Apenas será novidade para os mais desatentos ou para os duros de ouvido que o universo da electrónica e territórios adjacentes vive um período de fulgor criativo. Não me refiro à variante dançável da coisa, que após o apogeu de finais de oitentas a inícios de noventas jamais conheceu outro ponto alto. Refiro-me, isso sim, ao nicho de estetas sonoros, nos quais o canadiano Tim Hecker assume um papel de destaque que já não é de hoje. Com uma carreira discográfica iniciada há uma dúzia de anos, tem seguido um percurso no sentido do afastamento da electrónica tout court. Progressivamente, tem-se revelado um obreiro de densas paisagens sonoras, que empregam uma panóplia considerável de instrumentos. O termo ambient surge-lhe inúmeras vezes associado, mas pecará sempre por defeito na definição da sua obra.
É neste ponto que o encontramos no recente Virgins, já o sétimo álbum em nome próprio, para além das diversas colaborações avulsas.
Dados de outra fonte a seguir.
/-!
# Crux `EulerZoomLiouville.PowerGaugeEulerLiouville` (stmt-NavierStokesRegularity-19832), width sub-line `casimir_haul` (ns-idea-11, REV3),
# stub H4a `stub_haulTravel` — part (b): THE TRAVEL INEQUALITY

Seat ns-sfl-p1 g10 (`--supports stmt-NavierStokesRegularity-19832 --as helper`).  The line `Cruxes/PowerGaugeEulerLiouville/Lines/casimir_haul.lean`
(REV3, sha16 31279a74fac8e2c7) registers `Sig.stub_haulTravel`; this file proves it with the line's abbreviations (`IsSlabBoundedSwirlFree`,
`IsLedgerFlow`, `solidCyl b = {r < 2b ∧ |x₂| < b}`, `haulShell b = {x ∈ B(0,3b) ∧ b ≤ r}`) δ-UNFOLDED, so the skeleton fills the stub by
`theorem stub_haulTravel : Sig.stub_haulTravel := CasimirHaul.haulTravel`.
THE STATEMENT: there is `K > 0` such that for every scale `b ≥ 1`, every slab-bounded classical axisymmetric swirl-free member `u`, every ledger
flow `X` on `[t₁,t₀]` (`t₁ < t₀ < 0`) of a measurable blob `S ⊆ B̄(0, b/4)`, there is an axial weight `w` (`|w| ≤ 1`) with, for all `s₁ ∈ (t₁,t₀)`,
`vol S ≤ vol(X_{s₁}S ∩ B(0,3b)) + (K/b)·(∫_{(t₁,t₀)} ‖∫_{X_sS ∩ solidCyl b} w(x₂) u₂(s,x) dx‖ ds + ∫_{(t₁,t₀)} ∫_{X_sS ∩ haulShell b} ‖u(s,x)‖ dx ds)`.
THE PROOF (pure flow calculus; no gauge, no `ρ`): with the product cut-off `ψ_b` of part (a) (`…CasimirHaulTravelTools`: `ψ_b = 1` on
`B̄(0,b/4) ⊇ S = X_{t₀}S`, `0 ≤ ψ_b ≤ 𝟙_{B(0,3b)}`), the FTC along each trajectory (clause 3 of `IsLedgerFlow`, `hasDerivWithinAt_productCutoff_comp`)
gives `1 − ψ_b(X_{s₁}x) = ∫_{s₁}^{t₀} ∇ψ_b(X_s x)·u(s, X_s x) ds`; Fubini on `S × (s₁,t₀]` (integrand jointly continuous by clause 1, bounded by the slab
bound) gives `vol S − ∫_S ψ_b∘X_{s₁} = ∫_{s₁}^{t₀} Φ`, `Φ(s) = ∫_S ∇ψ_b(X_s x)·u(s,X_s x) dx`; per slice the CORE/SHELL SPLIT
`abs_productCutoffRate_sub_axial_le` and the flow's change of variables (clause 6, real form `setIntegral_image_eq_of_lintegral_comp`) give
`Φ(s) ≤ ((C_ζ+1)/b)|∫_{X_sS ∩ cyl} w u₂| + ((C_ζ+4C_χ)/b)∫_{X_sS ∩ shell}‖u‖`, `w = ζ′(·/b)/(C_ζ+1)`, `K = C_ζ + 1 + 4C_χ`; and
`∫_S ψ_b∘X_{s₁} ≤ vol(X_{s₁}S ∩ B(0,3b))`.  ★ `haulTravel` — H4a, signature unfolded.
HONEST FRAMING: Lagrangian bookkeeping for a width sub-line of the crux class (the kill composes H4a with H4c and H3; H6 is the wall); nothing
here bears on the crux E (19832 OPEN) or on NS regularity; no summit statement is proved by this file; not E.
[cite: MajdaBertozziCUP2002, §1.3 Prop. 1.4 (transport along particle trajectories); Hartman2002, Ch. V Cor. 3.1]
-/

noncomputable section
/-- **Affine splitting** of a weighted functional: if `w = a + b F` pointwise then
`∫ w(θ_z) q = a ∫ q + b ∫ F(θ_z) q`. [folklore] -/
theorem relc_split_plus (κ : Kernel (Measure E3) E3) [IsSFiniteKernel κ] {w F : Measure E3 → ℝ≥0∞}
    (hF : Measurable F) {a b : ℝ≥0∞} (hsplit : ∀ ν, w ν = a + b * F ν)
    {q : E3 → ℝ≥0∞} (hq : Measurable q) (μ : Measure E3) :
    ∫⁻ z, w ((κ μ).map (fun x => x - z)) * q z ∂(κ μ) =
      a * ∫⁻ z, q z ∂(κ μ) + b * ∫⁻ z, F ((κ μ).map (fun x => x - z)) * q z ∂(κ μ) := by
  rw [← lintegral_const_mul _ hq, ← lintegral_const_mul _ (relc_measurable_section κ hF hq μ),
    ← lintegral_add_left (hq.const_mul a)]
  refine lintegral_congr fun z => ?_
  rw [hsplit, add_mul, mul_assoc]

/-- **Copositivity at `w = (1 + s f)/2`, in real numbers.** With `ap, am, fp, fm` the real parts of the (kernel
versions of the) functionals `∫ V⁺`, `∫ V⁻`, `∫ F(θ_z)V⁺`, `∫ F(θ_z)V⁻` (`F = ofReal ∘ f`, `0 ≤ f ≤ 1`,
`0 < s ≤ 1`): `∫ ((1+sf)/2)(am/2 + (s/2) fm) ≤ ∫ ((1+sf)/2)(ap/2 + (s/2) fp) + 2(-e*) ∫ ((1+sf)/2)²`. [folklore] -/
theorem relc_variation_plus [IsProbabilityMeasure P] (hδ : 0 < δ) (κ : Kernel (Measure E3) E3) [IsSFiniteKernel κ]
    (hκ : ∀ μ : Measure E3, IsRootedHardCore δ μ → κ μ = μ) (hcore : ∀ᵐ μ ∂P, IsRootedHardCore δ μ)
    (hcop : ∀ w : Measure E3 → ℝ≥0∞, Measurable w → (∀ μ, w μ ≤ 1) →
      ∫⁻ μ, w μ * (∫⁻ z, w (Measure.map (fun x => x - z) μ) * ENNReal.ofReal (-lennardJones ‖z‖) ∂μ) ∂P ≤
        ∫⁻ μ, w μ * (∫⁻ z, w (Measure.map (fun x => x - z) μ) * ENNReal.ofReal (lennardJones ‖z‖) ∂μ) ∂P +
          2 * ENNReal.ofReal (-eStar) * ∫⁻ μ, (w μ) ^ 2 ∂P)
    {f : Measure E3 → ℝ} (hf : Measurable f) (hf01 : ∀ ν, 0 ≤ f ν ∧ f ν ≤ 1)
    (ap am fp fm : Measure E3 → ℝ)
    (hap : ∀ μ, ap μ = (∫⁻ z, ENNReal.ofReal (lennardJones ‖z‖) ∂(κ μ)).toReal)
    (ham : ∀ μ, am μ = (∫⁻ z, ENNReal.ofReal (-lennardJones ‖z‖) ∂(κ μ)).toReal)
    (hfp : ∀ μ, fp μ = (∫⁻ z, ENNReal.ofReal (f ((κ μ).map (fun x => x - z))) *
      ENNReal.ofReal (lennardJones ‖z‖) ∂(κ μ)).toReal)
    (hfm : ∀ μ, fm μ = (∫⁻ z, ENNReal.ofReal (f ((κ μ).map (fun x => x - z))) *
      ENNReal.ofReal (-lennardJones ‖z‖) ∂(κ μ)).toReal)
    {s : ℝ} (hs : 0 < s) (hs1 : s ≤ 1) :
    ∫ μ, ((1 + s * f μ) / 2) * (am μ / 2 + (s / 2) * fm μ) ∂P ≤
      ∫ μ, ((1 + s * f μ) / 2) * (ap μ / 2 + (s / 2) * fp μ) ∂P +
        2 * (-eStar) * ∫ μ, ((1 + s * f μ) / 2) ^ 2 ∂P := by
  -- fields and weights
  obtain ⟨p, hp_def⟩ : ∃ p : E3 → ℝ≥0∞, p = fun z => ENNReal.ofReal (lennardJones ‖z‖) := ⟨_, rfl⟩
  obtain ⟨m, hm_def⟩ : ∃ m : E3 → ℝ≥0∞, m = fun z => ENNReal.ofReal (-lennardJones ‖z‖) := ⟨_, rfl⟩
  have hp : Measurable p := hp_def ▸ measurable_ofReal_lennardJones_norm
  have hm : Measurable m := hm_def ▸ measurable_ofReal_neg_lennardJones_norm
  obtain ⟨F, hF_def⟩ : ∃ F : Measure E3 → ℝ≥0∞, F = fun ν => ENNReal.ofReal (f ν) := ⟨_, rfl⟩
  have hF : Measurable F := hF_def ▸ ENNReal.measurable_ofReal.comp hf
  have hF1 : ∀ ν, F ν ≤ 1 := fun ν => by rw [hF_def]; exact ENNReal.ofReal_le_one.2 (hf01 ν).2
  obtain ⟨wr, hwr_def⟩ : ∃ wr : Measure E3 → ℝ, wr = fun ν => (1 + s * f ν) / 2 := ⟨_, rfl⟩
  have hwr01 : ∀ ν, 0 ≤ wr ν ∧ wr ν ≤ 1 := fun ν => by
    have := hf01 ν
    rw [hwr_def]
    constructor <;> nlinarith
  have hwrm : Measurable wr := hwr_def ▸ (measurable_const.add (hf.const_mul s)).div_const 2
  obtain ⟨w, hw_def⟩ : ∃ w : Measure E3 → ℝ≥0∞, w = fun ν => ENNReal.ofReal (wr ν) := ⟨_, rfl⟩
  have hw : Measurable w := hw_def ▸ ENNReal.measurable_ofReal.comp hwrm
  have hw1 : ∀ ν, w ν ≤ 1 := fun ν => by rw [hw_def]; exact ENNReal.ofReal_le_one.2 (hwr01 ν).2
  have hwreal : ∀ ν, (w ν).toReal = (1 + s * f ν) / 2 := fun ν => by
    rw [hw_def, ENNReal.toReal_ofReal (hwr01 ν).1, hwr_def]
  have hsplit : ∀ ν, w ν = ENNReal.ofReal (1 / 2) + ENNReal.ofReal (s / 2) * F ν := fun ν => by
    rw [hw_def, hF_def, hwr_def]
    dsimp only
    rw [← ENNReal.ofReal_mul (by positivity), ← ENNReal.ofReal_add (by norm_num)
      (by nlinarith [(hf01 ν).1, hs.le])]
    congr 1; ring
  -- kernel versions of the weighted functionals
  obtain ⟨Wp, hWp_def⟩ : ∃ Wp : Measure E3 → ℝ≥0∞,
      Wp = fun μ => ∫⁻ z, w ((κ μ).map (fun x => x - z)) * p z ∂(κ μ) := ⟨_, rfl⟩
  obtain ⟨Wm, hWm_def⟩ : ∃ Wm : Measure E3 → ℝ≥0∞,
      Wm = fun μ => ∫⁻ z, w ((κ μ).map (fun x => x - z)) * m z ∂(κ μ) := ⟨_, rfl⟩
  have hWpm : Measurable Wp := hWp_def ▸ relc_measurable_weighted κ hw hp
  have hWmm : Measurable Wm := hWm_def ▸ relc_measurable_weighted κ hw hm
  have hWp_le : ∀ μ, Wp μ ≤ ∫⁻ z, p z ∂(κ μ) := fun μ => by rw [hWp_def]; exact relc_weighted_le κ hw1 p μ
  have hWm_le : ∀ μ, Wm μ ≤ ∫⁻ z, m z ∂(κ μ) := fun μ => by rw [hWm_def]; exact relc_weighted_le κ hw1 m μ
  -- copositivity at `w`, kernel versions inside
  have hcw : ∫⁻ μ, w μ * Wm μ ∂P ≤ ∫⁻ μ, w μ * Wp μ ∂P + 2 * ENNReal.ofReal (-eStar) * ∫⁻ μ, (w μ) ^ 2 ∂P := by
    have h := hcop w hw hw1
    have hL : ∫⁻ μ, w μ * (∫⁻ z, w (Measure.map (fun x => x - z) μ) * ENNReal.ofReal (-lennardJones ‖z‖) ∂μ) ∂P =
        ∫⁻ μ, w μ * Wm μ ∂P := by
      refine lintegral_congr_ae ?_
      filter_upwards [hcore] with μ hμ
      rw [hWm_def, hm_def]
      dsimp only
      rw [hκ μ hμ]
    have hR : ∫⁻ μ, w μ * (∫⁻ z, w (Measure.map (fun x => x - z) μ) * ENNReal.ofReal (lennardJones ‖z‖) ∂μ) ∂P =
        ∫⁻ μ, w μ * Wp μ ∂P := by
      refine lintegral_congr_ae ?_
      filter_upwards [hcore] with μ hμ
      rw [hWp_def, hp_def]
      dsimp only
      rw [hκ μ hμ]
    rwa [hL, hR] at h
  -- uniform bounds
  set cp : ℝ := 250 / 12 * δ⁻¹ ^ 12 with hcp
  set cm : ℝ := 250 / 6 * δ⁻¹ ^ 6 with hcm
  have hcp0 : 0 ≤ cp := by positivity
  have hcm0 : 0 ≤ cm := by positivity
  have hbAp : ∀ᵐ μ ∂P, ∫⁻ z, p z ∂(κ μ) ≤ ENNReal.ofReal cp := by
    filter_upwards [hcore] with μ hμ
    rw [hκ μ hμ, hp_def]; exact lintegral_pos_le_of_hc hδ hμ
  have hbAm : ∀ᵐ μ ∂P, ∫⁻ z, m z ∂(κ μ) ≤ ENNReal.ofReal cm := by
    filter_upwards [hcore] with μ hμ
    rw [hκ μ hμ, hm_def]; exact lintegral_neg_le_of_hc hδ hμ
  have hbL : ∀ᵐ μ ∂P, w μ * Wm μ ≤ ENNReal.ofReal cm := hbAm.mono fun μ h =>
    (mul_le_mul' (hw1 μ) ((hWm_le μ).trans h)).trans_eq (one_mul _)
  have hbR : ∀ᵐ μ ∂P, w μ * Wp μ ≤ ENNReal.ofReal cp := hbAp.mono fun μ h =>
    (mul_le_mul' (hw1 μ) ((hWp_le μ).trans h)).trans_eq (one_mul _)
  have hbQ : ∀ᵐ μ ∂P, (w μ) ^ 2 ≤ ENNReal.ofReal 1 := ae_of_all _ fun μ => by
    rw [ENNReal.ofReal_one]; exact pow_le_one' (hw1 μ) 2
  obtain ⟨-, -, hLe, -⟩ := relc_pack (G := fun μ => w μ * Wm μ) (hw.mul hWmm) hcm0 hbL
  obtain ⟨-, -, hRe, hRfin⟩ := relc_pack (G := fun μ => w μ * Wp μ) (hw.mul hWpm) hcp0 hbR
  obtain ⟨-, -, hQe, hQfin⟩ := relc_pack (G := fun μ => (w μ) ^ 2) (hw.pow_const 2) zero_le_one hbQ
  -- pass to real numbers
  have he0 : 0 ≤ -eStar := neg_nonneg.2 eStar_nonpos
  have hc_fin : 2 * ENNReal.ofReal (-eStar) ≠ ∞ := ENNReal.mul_ne_top (by simp) ENNReal.ofReal_ne_top
  have hreal : (∫⁻ μ, w μ * Wm μ ∂P).toReal ≤
      (∫⁻ μ, w μ * Wp μ ∂P).toReal + 2 * (-eStar) * (∫⁻ μ, (w μ) ^ 2 ∂P).toReal := by
    have h := ENNReal.toReal_mono (ENNReal.add_ne_top.2 ⟨hRfin, ENNReal.mul_ne_top hc_fin hQfin⟩) hcw
    rwa [ENNReal.toReal_add hRfin (ENNReal.mul_ne_top hc_fin hQfin), ENNReal.toReal_mul,
      ENNReal.toReal_mul, ENNReal.toReal_ofReal he0, ENNReal.toReal_ofNat] at h
  rw [← hLe, ← hRe, ← hQe] at hreal
  -- the affine splitting in real numbers
  have hfF : ∀ μ z, ENNReal.ofReal (f ((κ μ).map (fun x => x - z))) = F ((κ μ).map (fun x => x - z)) :=
    fun μ z => by rw [hF_def]
  have htoReal : ∀ {q : E3 → ℝ≥0∞} (_ : Measurable q) (μ : Measure E3), ∫⁻ z, q z ∂(κ μ) ≠ ∞ →
      (∫⁻ z, w ((κ μ).map (fun x => x - z)) * q z ∂(κ μ)).toReal =
        (∫⁻ z, q z ∂(κ μ)).toReal / 2 + (s / 2) * (∫⁻ z, F ((κ μ).map (fun x => x - z)) * q z ∂(κ μ)).toReal := by
    intro q hq μ hfin
    have hfin' : ∫⁻ z, F ((κ μ).map (fun x => x - z)) * q z ∂(κ μ) ≠ ∞ :=
      ne_top_of_le_ne_top hfin (relc_weighted_le κ hF1 q μ)
    rw [relc_split_plus κ hF hsplit hq μ, ENNReal.toReal_add (ENNReal.mul_ne_top ENNReal.ofReal_ne_top hfin)
      (ENNReal.mul_ne_top ENNReal.ofReal_ne_top hfin'), ENNReal.toReal_mul, ENNReal.toReal_mul,
      ENNReal.toReal_ofReal (by norm_num), ENNReal.toReal_ofReal (by positivity)]
    ring
  have hLi : ∫ μ, (w μ * Wm μ).toReal ∂P = ∫ μ, ((1 + s * f μ) / 2) * (am μ / 2 + (s / 2) * fm μ) ∂P := by
    refine integral_congr_ae ?_
    filter_upwards [hbAm] with μ h
    have hfin : ∫⁻ z, m z ∂(κ μ) ≠ ∞ := ne_top_of_le_ne_top ENNReal.ofReal_ne_top h
    rw [ENNReal.toReal_mul, hwreal, hWm_def, ham, hfm]
    dsimp only
    rw [htoReal hm μ hfin, hm_def]
    simp only [hfF]
  have hRi : ∫ μ, (w μ * Wp μ).toReal ∂P = ∫ μ, ((1 + s * f μ) / 2) * (ap μ / 2 + (s / 2) * fp μ) ∂P := by
    refine integral_congr_ae ?_
    filter_upwards [hbAp] with μ h
    have hfin : ∫⁻ z, p z ∂(κ μ) ≠ ∞ := ne_top_of_le_ne_top ENNReal.ofReal_ne_top h
    rw [ENNReal.toReal_mul, hwreal, hWp_def, hap, hfp]
    dsimp only
    rw [htoReal hp μ hfin, hp_def]
    simp only [hfF]
  have hQi : ∫ μ, ((w μ) ^ 2).toReal ∂P = ∫ μ, ((1 + s * f μ) / 2) ^ 2 ∂P := by
    refine integral_congr_ae (ae_of_all _ fun μ => ?_)
    simp only [ENNReal.toReal_pow, hwreal]
  rw [hLi, hRi, hQi] at hreal
  exact hreal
Demarcando-se do anterior Ravedeath, 1972 (2011), que se baseava em manipulações de órgão e piano, é um trabalho mais vasto no recurso à matéria prima. Assim, na densidade das texturas, distinguem-se apontamentos de guitarra, piano, sopros, uma variante do cravo (virginal, em inglês, daí o nome do álbum), sons da natureza, e mais um rol de instrumentos de câmara, com um resultado que estabelece paralelos com as escolas drone e minimalista. Sob a manipulação de Tim Hecker, Virgins é um disco no qual mergulhamos de cabeça, levados pelo nosso fascínio pelo lado negro. A matéria prima foi captada na Islândia, juntamente com músicos do colectivo Bedroom Community, ao qual também pertencem, entre outros, Valgeir Sigurdsson, Nico Muhly, ou Ben Frost. Durante a audição, é quase impossível não estabelecer paralelismos com a obra daquele último - o australiano que buscou refúgio na Islândia e inspiração na violência da natureza daquelas paragens -, em particular com By The Throat (2009). Porém, há diferenças notórias entre ambos, já que Frost nos fustiga incessantemente com sugestões grotescas, enquanto Hecker afrouxa progressivamente o negrume, deixando entrever raios de luz a penetrar na terra queimada. No fundo, e sem qualquer recurso às palavras, mas com um forte poder sugestivo, é o equivalente ao fascinante romance The Road, de Cormac McCarthy, que após um desfile de horrores e dramas avassaladores, remata numa nova alvorada de esperança. Oiçam-no bem alto, de preferência com headphones, tal como hoje experimentei logo após o despertar, e depois digam coisas...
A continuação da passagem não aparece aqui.